STEP 3: Tests for Specific Types of Malabsorption

A. Tests for Fat Malabsorption / Pancreatic Function

Fecal Elastase-1

  • Elastase-1 is a pancreatic enzyme that survives intestinal transit intact and is 5-6 times concentrated in feces
  • A single 100 mg stool sample is sufficient
  • Cutoff: <200 µg/g stool = pancreatic insufficiency
  • Sensitivity for severe pancreatic insufficiency is high; less sensitive for mild disease
  • Unaffected by pancreatic enzyme replacement therapy
  • Better than fecal chymotrypsin, bentiromide (NBT-PABA), and pancreo-lauryl tests

¹³C Mixed-Chain Triglyceride Breath Test

  • Patient given ¹³C-labeled medium- and long-chain fatty acids orally with a standard meal (toast and butter)
  • Breath samples collected over 5 hours; exhaled ¹³CO₂ expressed as % of administered dose
  • Normal: 25-40% excretion
  • Sensitivity 89%, specificity 81% for pancreatic insufficiency

¹⁴C-Triolein Breath Test

  • Oral ¹⁴C-labeled triglyceride → measures ¹⁴CO₂ in expired air
  • Decreased expiration = decreased triglyceride absorption (steatorrhoea from any cause)
  • Two-stage test: if ¹⁴CO₂ increases with oral pancreatic enzyme supplementation in the second stage → pancreatic insufficiency confirmed; no change → mucosal/other cause
  • Limitation: requires scintillation counter and isotope facilities

Secretin-Cholecystokinin (CCK) Test / Direct Pancreatic Function Tests

  • Gold standard for exocrine pancreatic function
  • IV secretin or CCK given; duodenal aspirate collected and analyzed for bicarbonate and enzyme output
  • Reduced bicarbonate concentration or enzyme output = exocrine pancreatic insufficiency
  • Invasive but most sensitive for mild-moderate pancreatic insufficiency

Serum Lipase and Amylase

  • Markedly elevated in acute pancreatitis; may be low or normal in chronic pancreatic insufficiency

B. Tests for Mucosal (Enterogenous) Malabsorption

D-Xylose Absorption Test

  • Most valuable differential diagnostic test for distinguishing mucosal malabsorption from pancreatic maldigestion
  • D-xylose (a pentose sugar not normally found in the body or diet) is passively absorbed in the small intestine without requiring pancreatic enzymes
  • Procedure: 25 g D-xylose in water is given orally after overnight fast
  • Urine collected for 5 hours; normal excretion >4-5 g in 5 hours
  • <3 g excreted = enterogenous (mucosal) malabsorption (proximal small bowel disease)
  • Normal D-xylose with steatorrhoea = pancreatic insufficiency (pancreatic enzymes not needed for xylose, so xylose absorbed normally)
  • Caveat: In renal disease, urine values unreliable - measure blood D-xylose at 2 hours instead (normal: >20 mg/dL)
  • False-positive (low urine xylose) also in: ascites, delayed gastric emptying, vomiting, SIBO (bacteria catabolize xylose in the gut)

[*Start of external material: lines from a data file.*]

import Summits.QuantumFields.YangMills.Theorems.InfiniteVolumePerOrderCompactness
import HarnessLib

/-!
# Infinite volume by compactness, STATE-LEVEL engine: compactness and translations for GIVEN states

Support file for `DyadicChessboard.DyadicCalibration` (stmt-QuantumFields-23371).  The landed per-order engines
(`InfiniteVolume.PerOrder*`) consume a per-order TORUS collar bound `(Cn n/R⁴)ⁿ` on odd tori and use it in exactly one way
downstream of the junction: through the inheritance `momentBound_oddTorusLimitPoints`, i.e. as a collar bound for the
centred plane-string weights of the odd-torus limit STATES.  The dyadic route delivers its ceilings on dyadic tori and a
boundary-condition transfer (K2) to particular odd-torus limit states; so this file re-runs the compactness/translation
statements with (i) the states `μ_k ∈ oddTorusLimitPoints r β_k` GIVEN (not chosen) and (ii) the collar bound ASSUMED
ON THOSE STATES (`ℤ⁴`-separation form).  Everything is verbatim the landed argument, citing the abstract lemmas
(`PerOrder.exists_subseq_limit_of_zdCollar`, `norm_tsum_weight_mul_le`, `translate_eq_of_tendsto`, …) BY NAME.

WHAT IS PROVED ([folklore]; soft analysis): `exists_subseq_limit_state`, `translateMulti_invariant_of_tendsto_state`,
`exists_subseq_limit_translate_state`.

HONEST FRAMING: nothing here is a statement about Bałaban's renormalisation group, reflection positivity, chessboard
estimates, a mass gap or Clay; the state collar bound is a HYPOTHESIS.  No summit is proved (rung R2a plumbing).
Width seat ym-line-sfw-p2-w2 g23.

References: Glimm–Jaffe (1987) §6.1; Osterwalder–Schrader CMP 42 (1975) §2; Chatterjee arXiv:1803.01950 §2.
-/

set_option autoImplicit false

noncomputable section

open scoped BigOperators SchwartzMap
open MeasureTheory Filter Topology
open Literature.MathematicalPhysics.QuantumFieldTheory hiding ZdEdge
open Literature.MathematicalPhysics.QuantumLattice
open Literature.MathematicalPhysics.AQFT
open Literature.Probability.LatticeModels (box Site)
open Summit.QuantumFields.YangMills.Cruxes.OSLegsFromFemtoAndGap.DlrCollarTransfer (plane)

namespace Summit.QuantumFields.YangMills.Theorems.InfiniteVolume.PerOrderState

variable {G : Type} [Group G] [TopologicalSpace G] [IsTopologicalGroup G] [CompactSpace G]
  [MeasurableSpace G] [BorelSpace G]

/-- **THE COMPACTNESS STEP FOR GIVEN STATES, per-order constants.**  Couplings `β_k`, spacings `0 < a(β_k) ≤ 1/24`,
`a(β_k) ≤ ℓ₄`, GIVEN odd-torus limit states `μ_k` whose centred plane-string weights obey the per-order `ℤ⁴`-collar
bound `(Cn n/R⁴)ⁿ`; evaluation points `6a`-close to the lattice points.  Then along a subsequence the infinite-volume
series converge on every `⁰𝒮ₙ` to continuous linear functionals with the explicit E0′ bound (verbatim
`PerOrder.exists_subseq_limit_of_zdCollar`). [folklore] -/
theorem exists_subseq_limit_state (r : LatticeRep G) {a : ℝ → ℝ} (Cn : ℕ → ℝ) {ℓ₄ : ℝ} (hℓ : 0 < ℓ₄)
    (hC : ∀ n, 0 ≤ Cn n) {Cp : ℝ} (hCp : ∀ (q : Fin 4 × Fin 4) (x : Fin 4 → ℤ) (U : LGConfig 4 G), |plane G r q x U| ≤ Cp)
    (β : ℕ → ℝ) (ha : ∀ k, 0 < a (β k)) (ha24 : ∀ k, a (β k) ≤ 1 / 24) (haℓ : ∀ k, a (β k) ≤ ℓ₄)
    (μ : ℕ → Measure (LGConfig 4 G)) (hμ : ∀ k, μ k ∈ oddTorusLimitPoints r (β k))
    (HW : ∀ (k n : ℕ) (q : Fin n → Fin 4 × Fin 4), (∀ i, (q i).1 < (q i).2) →
      ∀ (x : Fin n → Site 4) (R : ℕ), 1 ≤ R → (R : ℝ) * a (β k) ≤ ℓ₄ →
        (∀ i j : Fin n, i ≠ j → ∃ m : Fin 4, (2 * (R : ℤ) + 4) ≤ |x i m - x j m|) →
        |∫ U, ∏ i, (plane G r (q i) (x i) U - ∫ V, plane G r (q i) (x i) V ∂(μ k)) ∂(μ k)| ≤
          (Cn n / (R : ℝ) ^ 4) ^ n)
    (y : ℕ → (n : ℕ) → (Fin n → Fin 4 × Fin 4) → (Fin n → Site 4) → (Fin n → EuclideanSpace ℝ (Fin 4)))
    (hy : ∀ k n q x l, ‖y k n q x l - a (β k) • siteToE (x l)‖ ≤ 6 * a (β k)) :
    ∃ φ : ℕ → ℕ, StrictMono φ ∧
      ∃ S : (n : ℕ) → (Fin n → Fin 4 × Fin 4) → (𝓢((Fin n → EuclideanSpace ℝ (Fin 4)), ℂ) →L[ℂ] ℂ),
        (∀ n q F, ‖S n q F‖ ≤
          5 * ((((Cp + Cp) * 4 ^ 4 * 5 ^ 6 + (Cp + Cp) * 2 ^ 6 * (10 + 2 * 6) ^ 4 +
            16 * Cn n * 2 ^ 6 * (2 / ℓ₄ + 48) ^ 4) * 2 ^ 6 * (81 * ∑' m : ℕ, (((m : ℝ) + 1) ^ 2)⁻¹)) ^ n) *
            schwartzNorm (10 * n) F) ∧
        ∀ n : ℕ, 2 ≤ n → ∀ q : Fin n → Fin 4 × Fin 4, (∀ i, (q i).1 < (q i).2) →
          ∀ F : 𝓢((Fin n → EuclideanSpace ℝ (Fin 4)), ℂ), IsOffDiagonal F →
            Tendsto (fun j => ∑' x : Fin n → Site 4,
              (((∫ U, ∏ i, (plane G r (q i) (x i) U - ∫ V, plane G r (q i) (x i) V ∂(μ (φ j))) ∂(μ (φ j)) : ℝ)
                : ℂ)) * F (y (φ j) n q x)) atTop (𝓝 (S n q F)) := by
  have hCp0 : 0 ≤ Cp := le_trans (abs_nonneg _) (hCp (0, 1) 0 (fun _ => 1))
  haveI : ∀ k, IsProbabilityMeasure (μ k) := fun k => by
    obtain ⟨S, -, hlim⟩ := hμ k
    exact hlim.1
  obtain ⟨φ, hφ, S, hS, hconv⟩ := PerOrder.exists_subseq_limit_of_zdCollar Cn hℓ hC (by positivity : 0 ≤ Cp + Cp)
    (fun k => a (β k)) ha ha24 haℓ
    (fun k n q x => ∫ U, ∏ i, (plane G r (q i) (x i) U - ∫ V, plane G r (q i) (x i) V ∂(μ k)) ∂(μ k))
    (fun k n q x => abs_infVolWeight_le r hCp (μ k) q x)
    (fun k n q hq x R hR hRa hsep => HW k n q hq x R hR hRa hsep)
    y hy
  exact ⟨φ, hφ, S, hS, hconv⟩

/-- **TRANSLATION INVARIANCE OF THE LIMIT FOR GIVEN STATES, per-order constants** (verbatim
`PerOrderLarge.translateMulti_invariant_of_tendsto_oddTorusLimitPoints` with the collar bound assumed on the states).
[folklore] -/
theorem translateMulti_invariant_of_tendsto_state (r : LatticeRep G) {a : ℝ → ℝ} (Cn : ℕ → ℝ) {ℓ₄ : ℝ}
    (hℓ : 0 < ℓ₄) (hC : ∀ n, 0 ≤ Cn n)
    {Cp : ℝ} (hCp : ∀ (q : Fin 4 × Fin 4) (x : Fin 4 → ℤ) (U : LGConfig 4 G), |plane G r q x U| ≤ Cp)
    (β : ℕ → ℝ) (ha : ∀ k, 0 < a (β k)) (ha24 : ∀ k, a (β k) ≤ 1 / 24)
    (haℓ : ∀ k, a (β k) ≤ ℓ₄) (ha0 : Tendsto (fun k => a (β k)) atTop (𝓝 0))
    (μ : ℕ → Measure (LGConfig 4 G)) (hμ : ∀ k, μ k ∈ oddTorusLimitPoints r (β k))
    (HW : ∀ (k n : ℕ) (q : Fin n → Fin 4 × Fin 4), (∀ i, (q i).1 < (q i).2) →
      ∀ (x : Fin n → Site 4) (R : ℕ), 1 ≤ R → (R : ℝ) * a (β k) ≤ ℓ₄ →
        (∀ i j : Fin n, i ≠ j → ∃ m : Fin 4, (2 * (R : ℤ) + 4) ≤ |x i m - x j m|) →
        |∫ U, ∏ i, (plane G r (q i) (x i) U - ∫ V, plane G r (q i) (x i) V ∂(μ k)) ∂(μ k)| ≤
          (Cn n / (R : ℝ) ^ 4) ^ n)
    {n : ℕ} (hn : 2 ≤ n) (q : Fin n → Fin 4 × Fin 4) (hq : ∀ i, (q i).1 < (q i).2)
    (o : ℕ → Fin n → EuclideanSpace ℝ (Fin 4)) (ho : ∀ k l, ‖o k l‖ ≤ 5 * a (β k))
    {φ : ℕ → ℕ} (hφ : StrictMono φ) (S : 𝓢((Fin n → EuclideanSpace ℝ (Fin 4)), ℂ) → ℂ)
    (hconv : ∀ F : 𝓢((Fin n → EuclideanSpace ℝ (Fin 4)), ℂ), IsOffDiagonal F →
      Tendsto (fun j => ∑' x : Fin n → Site 4,
        (((∫ U, ∏ i, (plane G r (q i) (x i) U - ∫ V, plane G r (q i) (x i) V ∂(μ (φ j))) ∂(μ (φ j)) : ℝ) : ℂ)) *
          F (fun l => a (β (φ j)) • siteToE (x l) + o (φ j) l)) atTop (𝓝 (S F)))
    (t : EuclideanSpace ℝ (Fin 4)) (F : 𝓢((Fin n → EuclideanSpace ℝ (Fin 4)), ℂ)) (hF : IsOffDiagonal F) :
    S (translateMulti t F) = S F := by
  have hCp0 : 0 ≤ Cp := le_trans (abs_nonneg _) (hCp (0, 1) 0 (fun _ => 1))
  haveI : ∀ k, IsProbabilityMeasure (μ k) := fun k => by
    obtain ⟨S', -, hlim⟩ := hμ k
    exact hlim.1
  have ha1 : ∀ k, a (β k) ≤ 1 := fun k => (ha24 k).trans (by norm_num)
  have hsa : ∀ k, 6 * a (β k) ≤ 1 / 4 := fun k => by linarith [ha24 k]
  -- shorthand: weights, evaluation maps
  set W : ℕ → (Fin n → Site 4) → ℝ := fun k x =>
    ∫ U, ∏ i, (plane G r (q i) (x i) U - ∫ V, plane G r (q i) (x i) V ∂(μ k)) ∂(μ k) with hWdef
  set y : ℕ → (Fin n → Site 4) → (Fin n → EuclideanSpace ℝ (Fin 4)) := fun k x l =>
    a (β k) • siteToE (x l) + o k l with hydef
  have hyx : ∀ k x l, ‖y k x l - a (β k) • siteToE (x l)‖ ≤ 6 * a (β k) := fun k x l => by
    simp only [hydef, add_sub_cancel_left]
    linarith [ho k l, (ha k).le]
  have hWsup : ∀ k x, |W k x| ≤ (Cp + Cp) ^ n := fun k x => abs_infVolWeight_le r hCp (μ k) q x
  have hWcol : ∀ k (x : Fin n → Site 4) (R : ℕ), 1 ≤ R → (R : ℝ) * a (β k) ≤ ℓ₄ →
      (∀ i j : Fin n, i ≠ j → ∃ m : Fin 4, (2 * (R : ℤ) + 4) ≤ |x i m - x j m|) →
      |W k x| ≤ (Cn n / (R : ℝ) ^ 4) ^ n := fun k x R hR hRa hsep => HW k n q hq x R hR hRa hsep
  -- the functionals along `φ`
  set s : ℕ → 𝓢((Fin n → EuclideanSpace ℝ (Fin 4)), ℂ) → ℂ := fun j F =>
    ∑' x : Fin n → Site 4, ((W (φ j) x : ℝ) : ℂ) * F (y (φ j) x) with hsdef
  have hsum : ∀ j (F : 𝓢((Fin n → EuclideanSpace ℝ (Fin 4)), ℂ)),
      Summable fun x : Fin n → Site 4 => ((W (φ j) x : ℝ) : ℂ) * F (y (φ j) x) := fun j F =>
    summable_mul_of_bounded (ha (φ j)) (ha1 (φ j)) (hsa (φ j)) (pow_nonneg (by positivity) n) (W (φ j))
      (hWsup (φ j)) F (y (φ j)) (hyx (φ j))
  have hsub : ∀ j (F G' : 𝓢((Fin n → EuclideanSpace ℝ (Fin 4)), ℂ)), IsOffDiagonal F → IsOffDiagonal G' →
      s j (F - G') = s j F - s j G' := fun j F G' _ _ => by
    simp only [hsdef]
    rw [← Summable.tsum_sub (hsum j F) (hsum j G')]
    exact tsum_congr fun x => by simp only [sub_apply]; ring
  set K : ℝ := ((Cp + Cp) * 4 ^ 4 * 5 ^ 6 + (Cp + Cp) * 2 ^ 6 * (10 + 2 * 6) ^ 4 +
      16 * Cn n * 2 ^ 6 * (2 / ℓ₄ + 48) ^ 4) * 2 ^ 6 * (81 * ∑' m : ℕ, (((m : ℝ) + 1) ^ 2)⁻¹) with hK
  have hbd : ∀ j (F : 𝓢((Fin n → EuclideanSpace ℝ (Fin 4)), ℂ)), IsOffDiagonal F →
      ‖s j F‖ ≤ 5 * K ^ n * schwartzNorm (10 * n) F := fun j F hF =>
    norm_tsum_weight_mul_le hℓ (hC n) (by positivity : 0 ≤ Cp + Cp) (W (φ j)) (hWsup (φ j)) (hWcol (φ j))
      (ha (φ j)) (ha1 (φ j)) (haℓ (φ j)) hn (by norm_num) le_rfl (hsa (φ j)) F hF (y (φ j)) (hyx (φ j))
  -- lattice vectors approximating `t`, exact invariance along the sequence
  have hv := fun j => exists_latticeVector_near (ha (φ j)) t
  choose v hv using hv
  have hbt : Tendsto (fun j => a (β (φ j)) • siteToE (v j)) atTop (𝓝 t) := by
    have ha0' : Tendsto (fun j => 2 * a (β (φ j))) atTop (𝓝 0) := by
      simpa using (ha0.comp hφ.tendsto_atTop).const_mul 2
    rw [tendsto_iff_norm_sub_tendsto_zero]
    refine squeeze_zero (fun j => norm_nonneg _) (fun j => ?_) ha0'
    rw [norm_sub_rev]; exact hv j
  have hinv : ∀ j (F : 𝓢((Fin n → EuclideanSpace ℝ (Fin 4)), ℂ)), IsOffDiagonal F →
      s j (translateMulti (a (β (φ j)) • siteToE (v j)) F) = s j F := fun j F _ => by
    simp only [hsdef, hydef]
    exact tsum_weight_mul_translateMulti (W (φ j)) (v j)
      (fun x => infVolWeight_translate_oddTorusLimitPoints r (hμ (φ j)) q x (v j)) _ (o (φ j)) F
  exact translate_eq_of_tendsto s S hsub hbd hconv hbt hinv F hF

/-- **THE COMPACTNESS STEP WITH TRANSLATIONS FOR GIVEN STATES, per-order constants** (verbatim
`PerOrderLarge.exists_subseq_limit_translate_oddTorusLimitPoints` with the collar bound assumed on the given states).
[folklore] -/
theorem exists_subseq_limit_translate_state (r : LatticeRep G) {a : ℝ → ℝ} (Cn : ℕ → ℝ) {ℓ₄ : ℝ}
    (hℓ : 0 < ℓ₄) (hC : ∀ n, 0 ≤ Cn n)
    {Cp : ℝ} (hCp : ∀ (q : Fin 4 × Fin 4) (x : Fin 4 → ℤ) (U : LGConfig 4 G), |plane G r q x U| ≤ Cp)
    (β : ℕ → ℝ) (ha : ∀ k, 0 < a (β k)) (ha24 : ∀ k, a (β k) ≤ 1 / 24)
    (haℓ : ∀ k, a (β k) ≤ ℓ₄) (ha0 : Tendsto (fun k => a (β k)) atTop (𝓝 0))
    (μ : ℕ → Measure (LGConfig 4 G)) (hμ : ∀ k, μ k ∈ oddTorusLimitPoints r (β k))
    (HW : ∀ (k n : ℕ) (q : Fin n → Fin 4 × Fin 4), (∀ i, (q i).1 < (q i).2) →
      ∀ (x : Fin n → Site 4) (R : ℕ), 1 ≤ R → (R : ℝ) * a (β k) ≤ ℓ₄ →
        (∀ i j : Fin n, i ≠ j → ∃ m : Fin 4, (2 * (R : ℤ) + 4) ≤ |x i m - x j m|) →
        |∫ U, ∏ i, (plane G r (q i) (x i) U - ∫ V, plane G r (q i) (x i) V ∂(μ k)) ∂(μ k)| ≤
          (Cn n / (R : ℝ) ^ 4) ^ n)
    (o : ℕ → (n : ℕ) → (Fin n → Fin 4 × Fin 4) → Fin n → EuclideanSpace ℝ (Fin 4))
    (ho : ∀ k n q l, ‖o k n q l‖ ≤ 5 * a (β k)) :
    ∃ φ : ℕ → ℕ, StrictMono φ ∧
      ∃ S : (n : ℕ) → (Fin n → Fin 4 × Fin 4) → (𝓢((Fin n → EuclideanSpace ℝ (Fin 4)), ℂ) →L[ℂ] ℂ),
        (∀ n q F, ‖S n q F‖ ≤
          5 * ((((Cp + Cp) * 4 ^ 4 * 5 ^ 6 + (Cp + Cp) * 2 ^ 6 * (10 + 2 * 6) ^ 4 +
            16 * Cn n * 2 ^ 6 * (2 / ℓ₄ + 48) ^ 4) * 2 ^ 6 * (81 * ∑' m : ℕ, (((m : ℝ) + 1) ^ 2)⁻¹)) ^ n) *
            schwartzNorm (10 * n) F) ∧
        (∀ n : ℕ, 2 ≤ n → ∀ q : Fin n → Fin 4 × Fin 4, (∀ i, (q i).1 < (q i).2) →
          ∀ F : 𝓢((Fin n → EuclideanSpace ℝ (Fin 4)), ℂ), IsOffDiagonal F →
            Tendsto (fun j => ∑' x : Fin n → Site 4,
              (((∫ U, ∏ i, (plane G r (q i) (x i) U - ∫ V, plane G r (q i) (x i) V ∂(μ (φ j))) ∂(μ (φ j)) : ℝ)
                : ℂ)) * F (fun l => a (β (φ j)) • siteToE (x l) + o (φ j) n q l)) atTop (𝓝 (S n q F))) ∧
        ∀ n : ℕ, 2 ≤ n → ∀ q : Fin n → Fin 4 × Fin 4, (∀ i, (q i).1 < (q i).2) →
          ∀ (t : EuclideanSpace ℝ (Fin 4)) (F : 𝓢((Fin n → EuclideanSpace ℝ (Fin 4)), ℂ)), IsOffDiagonal F →
            S n q (translateMulti t F) = S n q F := by
  have hy : ∀ k n (q : Fin n → Fin 4 × Fin 4) (x : Fin n → Site 4) l,
      ‖(fun l => a (β k) • siteToE (x l) + o k n q l) l - a (β k) • siteToE (x l)‖ ≤ 6 * a (β k) :=
    fun k n q x l => by
      simp only [add_sub_cancel_left]
      linarith [ho k n q l, (ha k).le]
  obtain ⟨φ, hφ, S, hS, hconv⟩ := exists_subseq_limit_state r Cn hℓ hC hCp β ha ha24 haℓ μ hμ HW
    (fun k n q x l => a (β k) • siteToE (x l) + o k n q l) hy
  refine ⟨φ, hφ, S, hS, hconv, fun n hn q hq t F hF => ?_⟩
  exact translateMulti_invariant_of_tendsto_state r Cn hℓ hC hCp β ha ha24 haℓ ha0 μ hμ HW hn q hq
    (fun k => o k n q) (fun k l => ho k n q l) hφ (S n q) (hconv n hn q hq) t F hF

end Summit.QuantumFields.YangMills.Theorems.InfiniteVolume.PerOrderState

end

Lactose Tolerance Test / Lactose Hydrogen Breath Test

  • Used to diagnose lactase deficiency (most common disaccharidase deficiency)
  • Lactose tolerance test: 50 g oral lactose load; blood glucose rise <20 mg/dL above fasting + symptoms = positive
  • Lactose hydrogen breath test (preferred):
    • 50 g lactose orally; breath H₂ measured at 0, 30, 60, 90, 120, 180 min
    • Rise in H₂ ≥20 ppm above baseline = lactase deficiency (unabsorbed lactose fermented by colonic bacteria → H₂)
    • Cannot differentiate primary from secondary lactase deficiency
  • These two tests agree in ~95% of cases

Hydrogen Breath Test for Bacterial Overgrowth (SIBO)

  • Lactulose hydrogen breath test or glucose hydrogen breath test
  • Lactulose or glucose given orally; breath H₂ measured serially
  • Two-peak pattern (early small bowel peak + late colonic peak) = SIBO
  • Glucose breath test: early H₂ rise >12-20 ppm above baseline = SIBO
  • Also: jejunal aspirate culture (>10⁵ CFU/mL = gold standard for SIBO)

Bile Acid Malabsorption Tests (ileal function)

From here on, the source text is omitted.